Laila se puso en pie y miró con pena a su hermano. Iba a acariciarle el pelo pero se contuvo. Sabía que él rechazaría su gesto de cariño.

—¿Sabes, Mohamed? Soy yo la que lamenta que hayas cambiado tanto. Pensaba… bueno, pensaba que serías diferente, que habrías aprendido algo, no sólo durante tu infancia aquí, sino también en Frankfurt, aunque me alarmé cuando me dijeron que habías ido a Pakistán a estudiar en una madrasa. Recé para que no te perdieras y para no perderte; ingenua de mí, he mantenido la esperanza de que no te hubiesen lavado el cerebro. Puedo ver lo que han hecho contigo y créeme que me siento profundamente infeliz en este momento.
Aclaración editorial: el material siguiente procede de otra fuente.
import Literature.MathematicalPhysics.QuantumFieldTheory.Federbush1986.ConstrainedMinimality

/-!
# `Federbush1986.ModeEstimatesPerRow` — [Federbush1986PhaseCellI] §0 pp. 320–321, ESTIMATES 0.1–0.7 ONE BY ONE for the mode of
# the concrete Bałaban averaging: each displayed estimate (0.2), (0.3), (0.4)–(0.5), (0.6), (0.7)–(0.8), (0.9), (0.10)–(0.11)
# (`≤` reading) HOLDS for an action-minimising potential compatible with any box-supported bond assignment — PROVED
# (projections of `CorrectedMode.modeEstimatesLe`)

statement-level skeleton of published theorems with citation tags; proofs where landed; nothing here is a claim about the Yang–Mills mass gap

CITATION HEADER.  P. Federbush, *A phase cell approach to Yang–Mills theory. I. Modes, lattice-continuum duality*, Commun.
Math. Phys. **107** (1986) 319–329 [Federbush1986PhaseCellI]: §0 pp. 320–321 verbatim *«We will find an A_μ(x) compatible
with this assignment, minimizing the continuum action, and "smooth" enough, so that the following results hold for the
induced assignments to the finer lattices, and for A_μ(x)»*, followed by **Estimate 0.1** «|A_μ(x)| < c (1/L) e^{−γ|x−z|/L} |A(m)|
(0.2)», **Estimate 0.2** «|DA_μ(x)| < (c/L²) e^{−γ|x−z|/L} |A(m)| (0.3)», **Estimate 0.3** (0.4)–(0.5), **Estimate 0.4** «|A(e)| <
c (l/L) e^{−γd(e,z)/L} |A(m)| (0.6)», **Estimate 0.5** (0.7)–(0.8), **Estimate 0.6** «|A_{∂p}| < c (l/L)² e^{−γd(p,z)/L} |A(m)| (0.9)»,
**Estimate 0.7** (0.10)–(0.11) (p. 321).  Unit `lit-balaban-r17` gen 13 (fold owner of the Federbush block); SKELETON rows
F1.Eq0.2, F1.Eq0.3, F1.Eq0.4-0.5, F1.Eq0.6, F1.Eq0.7-0.8, F1.Eq0.9, F1.Eq0.10-0.11 (and F1.Eq3.1, the conjunction) of
`run/shared/lean/pub/lit-balaban/lit-balaban-r17/SKELETON-r17.md`.

WHAT THIS MODULE PROVIDES.  The tree proves the whole statement of §0 in the `≤` reading for the concrete averaging
`axialTreeAveraging` with NO hypothesis: `CorrectedMode.modeEstimatesLe : axialTreeAveraging.ModeEstimatesLe` (r17 gen 12,
`ConstrainedMinimality`, p327394; the printed strict «<» forms are vacuous-false at degenerate data, `AbelianAveraging.not_modeEstimates`,
`not_estimate01_zero`, `not_estimate05_self`, `not_estimate07_self` — a typing point, nothing in print fails).  This file records, one
`theorem` per printed Estimate, the corresponding clause with print's quantifier shape — for every `c₀ > 0` there are constants
`c, γ > 0` (and `c_ε` for 0.3/0.7) such that for every level `r₀`, centre `z` and bond assignment `a` supported in `d(·, z) ≤ c₀ℓ_{r₀}`
there is a potential `A` minimising the continuum action under the constraint of the level-`r₀` bond variables `a`
(`IsConstrainedMinimizer`) which satisfies that Estimate with `L = ℓ_{r₀}` and `|A(m)| = max |a|`:
`exists_minimizer_estimate01Le`, `…02Le`, `…03Le`, `…04Le`, `…05Le`, `…06Le`, `…07Le`.  They are projections of
`modeEstimatesLe` (the SAME `A` carries all seven estimates there; here each is stated alone, as printed and numbered).
Theorems only; no definition, no `Prop` fact, no `sorry`; axioms standard.

v1.1 (r17 gen 14; referee note DF-g49-1 of ref-5 gen 49): DOCSTRINGS ONLY — the quotations of Estimates 0.4, 0.6 and 0.7 below
now reproduce the printed sentences of pp. 320–321 verbatim (v1 had paraphrases inside quotation marks: «edge of length scale l,
then», and in (0.10) the factor `(d(p₁,p₂))^{1−ε}` moved to the left); every declaration is byte-identical to v1 (p329373).
-/

namespace Literature.MathematicalPhysics.QuantumFieldTheory.Federbush1986

namespace CorrectedMode

open AbelianAveraging

/-- **Estimate 0.1 (0.2), `≤` reading, for the mode of the concrete averaging**: «|A_μ(x)| < c (1/L) e^{−γ|x−z|/L} |A(m)|» holds (with
`≤`) for an action-minimising potential compatible with any bond assignment supported within `c₀L` of `z`, `L = ℓ_{r₀}`.
[cite: Federbush1986PhaseCellI, Estimate 0.1 (0.2) p. 320; §0 p. 320] -/
theorem exists_minimizer_estimate01Le :
    ∀ c₀ > (0 : ℝ), ∃ c > (0 : ℝ), ∃ γ > (0 : ℝ), ∀ (r₀ : ℕ) (z : E4) (a : Edge r₀ → ℝ),
      (∀ e : Edge r₀, c₀ * latLen r₀ < dist e.src z → a e = 0) →
        ∃ A : E4 → Fin 4 → ℝ, axialTreeAveraging.IsConstrainedMinimizer r₀ a A ∧
          Estimate01Le c γ (latLen r₀) z (maxAssign a) A := by
  intro c₀ hc₀
  obtain ⟨c, hc, γ, hγ, cε, h⟩ := modeEstimatesLe c₀ hc₀
  refine ⟨c, hc, γ, hγ, fun r₀ z a ha => ?_⟩
  obtain ⟨A, hmin, h1, -, -, -, -, -, -⟩ := h r₀ z a ha
  exact ⟨A, hmin, h1⟩

/-- **Estimate 0.2 (0.3), `≤` reading, for the mode of the concrete averaging**: «|DA_μ(x)| < (c/L²) e^{−γ|x−z|/L} |A(m)|, where D
indicates any first partial.» [cite: Federbush1986PhaseCellI, Estimate 0.2 (0.3) p. 320; §0 p. 320] -/
theorem exists_minimizer_estimate02Le :
    ∀ c₀ > (0 : ℝ), ∃ c > (0 : ℝ), ∃ γ > (0 : ℝ), ∀ (r₀ : ℕ) (z : E4) (a : Edge r₀ → ℝ),
      (∀ e : Edge r₀, c₀ * latLen r₀ < dist e.src z → a e = 0) →
        ∃ A : E4 → Fin 4 → ℝ, axialTreeAveraging.IsConstrainedMinimizer r₀ a A ∧
          Estimate02Le c γ (latLen r₀) z (maxAssign a) A := by
  intro c₀ hc₀
  obtain ⟨c, hc, γ, hγ, cε, h⟩ := modeEstimatesLe c₀ hc₀
  refine ⟨c, hc, γ, hγ, fun r₀ z a ha => ?_⟩
  obtain ⟨A, hmin, -, h2, -, -, -, -, -⟩ := h r₀ z a ha
  exact ⟨A, hmin, h2⟩

/-- **Estimate 0.3 (0.4)–(0.5), `≤` reading, for the mode of the concrete averaging**: «(1/|x−y|^{1−ε}) |DA_μ(x) − DA_μ(y)| <
(c_ε/L^{3−ε}) e^{−γ|x−z|/L} |A(m)| each ε > 0, (0.4) where |x − y| < cL. (0.5)» [cite: Federbush1986PhaseCellI, Estimate 0.3
(0.4)–(0.5) p. 320; §0 p. 320] -/
theorem exists_minimizer_estimate03Le :
    ∀ c₀ > (0 : ℝ), ∃ c > (0 : ℝ), ∃ γ > (0 : ℝ), ∃ cε : ℝ → ℝ, ∀ (r₀ : ℕ) (z : E4) (a : Edge r₀ → ℝ),
      (∀ e : Edge r₀, c₀ * latLen r₀ < dist e.src z → a e = 0) →
        ∃ A : E4 → Fin 4 → ℝ, axialTreeAveraging.IsConstrainedMinimizer r₀ a A ∧
          Estimate03Le c γ (latLen r₀) cε z (maxAssign a) A := by
  intro c₀ hc₀
  obtain ⟨c, hc, γ, hγ, cε, h⟩ := modeEstimatesLe c₀ hc₀
  refine ⟨c, hc, γ, hγ, cε, fun r₀ z a ha => ?_⟩
  obtain ⟨A, hmin, -, -, h3, -, -, -, -⟩ := h r₀ z a ha
  exact ⟨A, hmin, h3⟩

/-- **Estimate 0.4 (0.6), `≤` reading, for the mode of the concrete averaging**: «Let e be an edge at length scale l, and A(e)
the corresponding assigned group element |A(e)| < c (l/L) e^{−γd(e,z)/L} |A(m)|. (0.6)» (p. 320, verbatim) — for the induced
assignments at all levels `s ≥ r₀`. [cite: Federbush1986PhaseCellI, Estimate 0.4 (0.6) p. 320; §0 p. 320] -/
theorem exists_minimizer_estimate04Le :
    ∀ c₀ > (0 : ℝ), ∃ c > (0 : ℝ), ∃ γ > (0 : ℝ), ∀ (r₀ : ℕ) (z : E4) (a : Edge r₀ → ℝ),
      (∀ e : Edge r₀, c₀ * latLen r₀ < dist e.src z → a e = 0) →
        ∃ A : E4 → Fin 4 → ℝ, axialTreeAveraging.IsConstrainedMinimizer r₀ a A ∧
          axialTreeAveraging.Estimate04Le r₀ c γ (latLen r₀) z (maxAssign a) A := by
  intro c₀ hc₀
  obtain ⟨c, hc, γ, hγ, cε, h⟩ := modeEstimatesLe c₀ hc₀
  refine ⟨c, hc, γ, hγ, fun r₀ z a ha => ?_⟩
  obtain ⟨A, hmin, -, -, -, h4, -, -, -⟩ := h r₀ z a ha
  exact ⟨A, hmin, h4⟩

/-- **Estimate 0.5 (0.7)–(0.8), `≤` reading, for the mode of the concrete averaging**: «Let e₁ and e₂ be parallel (oriented)
edges at length scale l, |A(e₁) − A(e₂)| < c (l/L)(d(e₁,e₂)/L) e^{−γd(e₁,z)/L} |A(m)|, (0.7) where d(e₁, e₂) < cL. (0.8)» (one
constant `c` for both occurrences, as printed). [cite: Federbush1986PhaseCellI, Estimate 0.5 (0.7)–(0.8) p. 320; §0 p. 320] -/
theorem exists_minimizer_estimate05Le :
    ∀ c₀ > (0 : ℝ), ∃ c > (0 : ℝ), ∃ γ > (0 : ℝ), ∀ (r₀ : ℕ) (z : E4) (a : Edge r₀ → ℝ),
      (∀ e : Edge r₀, c₀ * latLen r₀ < dist e.src z → a e = 0) →
        ∃ A : E4 → Fin 4 → ℝ, axialTreeAveraging.IsConstrainedMinimizer r₀ a A ∧
          axialTreeAveraging.Estimate05Le r₀ c c γ (latLen r₀) z (maxAssign a) A := by
  intro c₀ hc₀
  obtain ⟨c, hc, γ, hγ, cε, h⟩ := modeEstimatesLe c₀ hc₀
  refine ⟨c, hc, γ, hγ, fun r₀ z a ha => ?_⟩
  obtain ⟨A, hmin, -, -, -, -, h5, -, -⟩ := h r₀ z a ha
  exact ⟨A, hmin, h5⟩

/-- **Estimate 0.6 (0.9), `≤` reading, for the mode of the concrete averaging**: «Let p be a plaquette at length scale l, and
A_{∂p} the corresponding group assignment, |A_{∂p}| < c (l/L)² e^{−γd(p,z)/L} |A(m)|. (0.9)» (p. 320, verbatim).
[cite: Federbush1986PhaseCellI, Estimate 0.6 (0.9) p. 320; §0 p. 320] -/
theorem exists_minimizer_estimate06Le :
    ∀ c₀ > (0 : ℝ), ∃ c > (0 : ℝ), ∃ γ > (0 : ℝ), ∀ (r₀ : ℕ) (z : E4) (a : Edge r₀ → ℝ),
      (∀ e : Edge r₀, c₀ * latLen r₀ < dist e.src z → a e = 0) →
        ∃ A : E4 → Fin 4 → ℝ, axialTreeAveraging.IsConstrainedMinimizer r₀ a A ∧
          axialTreeAveraging.Estimate06Le r₀ c γ (latLen r₀) z (maxAssign a) A := by
  intro c₀ hc₀
  obtain ⟨c, hc, γ, hγ, cε, h⟩ := modeEstimatesLe c₀ hc₀
  refine ⟨c, hc, γ, hγ, fun r₀ z a ha => ?_⟩
  obtain ⟨A, hmin, -, -, -, -, -, h6, -⟩ := h r₀ z a ha
  exact ⟨A, hmin, h6⟩

/-- **Estimate 0.7 (0.10)–(0.11), `≤` reading, for the mode of the concrete averaging**: «Let p₁ and p₂ be parallel (oriented)
plaquettes at length scale l, |A_{∂p₁} − A_{∂p₂}| < c_ε (d(p₁,p₂))^{1−ε} (l²/L^{3−ε}) e^{−γd(p₁,z)/L} |A(m)| each ε > 0, (0.10)
where d(p₁,p₂) is measured between corresponding vertices and d(p₁,p₂) < cL. (0.11)» (p. 321, verbatim; the typed predicate
`Estimate07Le` carries the factor `d(p₁,p₂)^{1−ε}` on the right exactly as printed). [cite: Federbush1986PhaseCellI,
Estimate 0.7 (0.10)–(0.11) p. 321; §0 p. 320] -/
theorem exists_minimizer_estimate07Le :
    ∀ c₀ > (0 : ℝ), ∃ c > (0 : ℝ), ∃ γ > (0 : ℝ), ∃ cε : ℝ → ℝ, ∀ (r₀ : ℕ) (z : E4) (a : Edge r₀ → ℝ),
      (∀ e : Edge r₀, c₀ * latLen r₀ < dist e.src z → a e = 0) →
        ∃ A : E4 → Fin 4 → ℝ, axialTreeAveraging.IsConstrainedMinimizer r₀ a A ∧
          axialTreeAveraging.Estimate07Le r₀ c γ (latLen r₀) cε z (maxAssign a) A := by
  intro c₀ hc₀
  obtain ⟨c, hc, γ, hγ, cε, h⟩ := modeEstimatesLe c₀ hc₀
  refine ⟨c, hc, γ, hγ, cε, fun r₀ z a ha => ?_⟩
  obtain ⟨A, hmin, -, -, -, -, -, -, h7⟩ := h r₀ z a ha
  exact ⟨A, hmin, h7⟩

end CorrectedMode

end Literature.MathematicalPhysics.QuantumFieldTheory.Federbush1986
—Laila, déjalo ya, vete a descansar —insistió su madre.

—No, no me voy a dormir aún. Es viernes, y he quedado con unas amigas para salir. No volveré tarde.

Mohamed miró a su hermana y a continuación a su madre sin saber qué decir. Estaba extenuado por la discusión. Se sentía desgarrado por dentro. El rubor le cubría la cara y el cuello. Su reloj marcaba las once de la noche y su hermana se disponía a salir, o eso había creído entender. ¿Era posible que fuera así y su madre no hubiese puesto objeción alguna?

Ella pareció leerle el pensamiento y levantó la mano en un gesto que parecía pedirle que se calmara.

—Tu hermana sale cuando quiere. Nunca llega demasiado tarde, es una chica juiciosa y prudente.

—¿Mi hermana sale sola por la noche? ¿Es eso propio de una mujer decente? ¿Y tú se lo permites? ¿Y mi padre? ¿Qué dice mi padre? ¿Cómo es posible que mi padre acepte está situación? Debería matarla.

—¡Calla! ¿Cómo dices eso? ¡Es tu hermana!

—¡Es una perdida!

—¡Cállate! ¿Cómo es posible que no lo entiendas? ¿Dónde crees que vivimos? Esto es España, ¿se te ha olvidado? Y tú vienes de Frankfurt. ¿Es que las mujeres son diferentes a las de aquí? Esto no es nuestra aldea de Marruecos, lo sabes bien; aquí las mujeres tienen derechos, incluso allí los empiezan a tener. Tu hermana… tiene razón en algunas de las cosas que dice. El mundo ha cambiado…

—¡Madre! ¿Tú también te has vuelto loca?

Mohamed volvió a dar un puñetazo sobre la mesa y los niños rompieron a llorar. Habían permanecido en silencio, temerosos de hacerse notar, pero la tensión se les hacía insoportable y no pudieron contenerse. Fátima intentó apaciguarlos, aterrada por la reacción que pudiera tener su marido. Pero Mohamed se limitó a ordenar que se llevara a los niños a la cama.

Fátima se levantó con rapidez y con un niño en cada mano salió deprisa de la sala temiendo que su marido cambiara de opinión y pudiera descargar su furia en su espalda. No sería el primer hombre que libraba su frustración atormentando a su esposa o a sus hijos.

En la sala se quedaron frente a frente Mohamed y su madre. La mujer sostenía la mirada iracunda de su hijo sabiendo que éste no se atrevería a faltarle al respeto.

—Déjame solo.

—Lo haré en cuanto recoja la vajilla. Deberías descansar y aclarar tus ideas. Soy una mujer ignorante, pero me doy cuenta de que te han cambiado, no sé si en Pakistán o en Frankfurt, no sé quién ni por qué. Pero puedo leer en tus ojos la desgracia.

—¡Cállate, madre, y déjame!

La mujer no insistió. Salió de la sala y regresó al minuto con una gran bandeja en la que comenzó a colocar meticulosamente los platos y cubiertos. Mohamed hacía como si no estuviera, sumido como estaba en sus pensamientos, pero su madre podía leer en el rostro de su hijo confusión y sufrimiento. De repente intuyó que la llegada de Mohamed les acarrearía una gran desgracia y no pudo evitar estremecerse.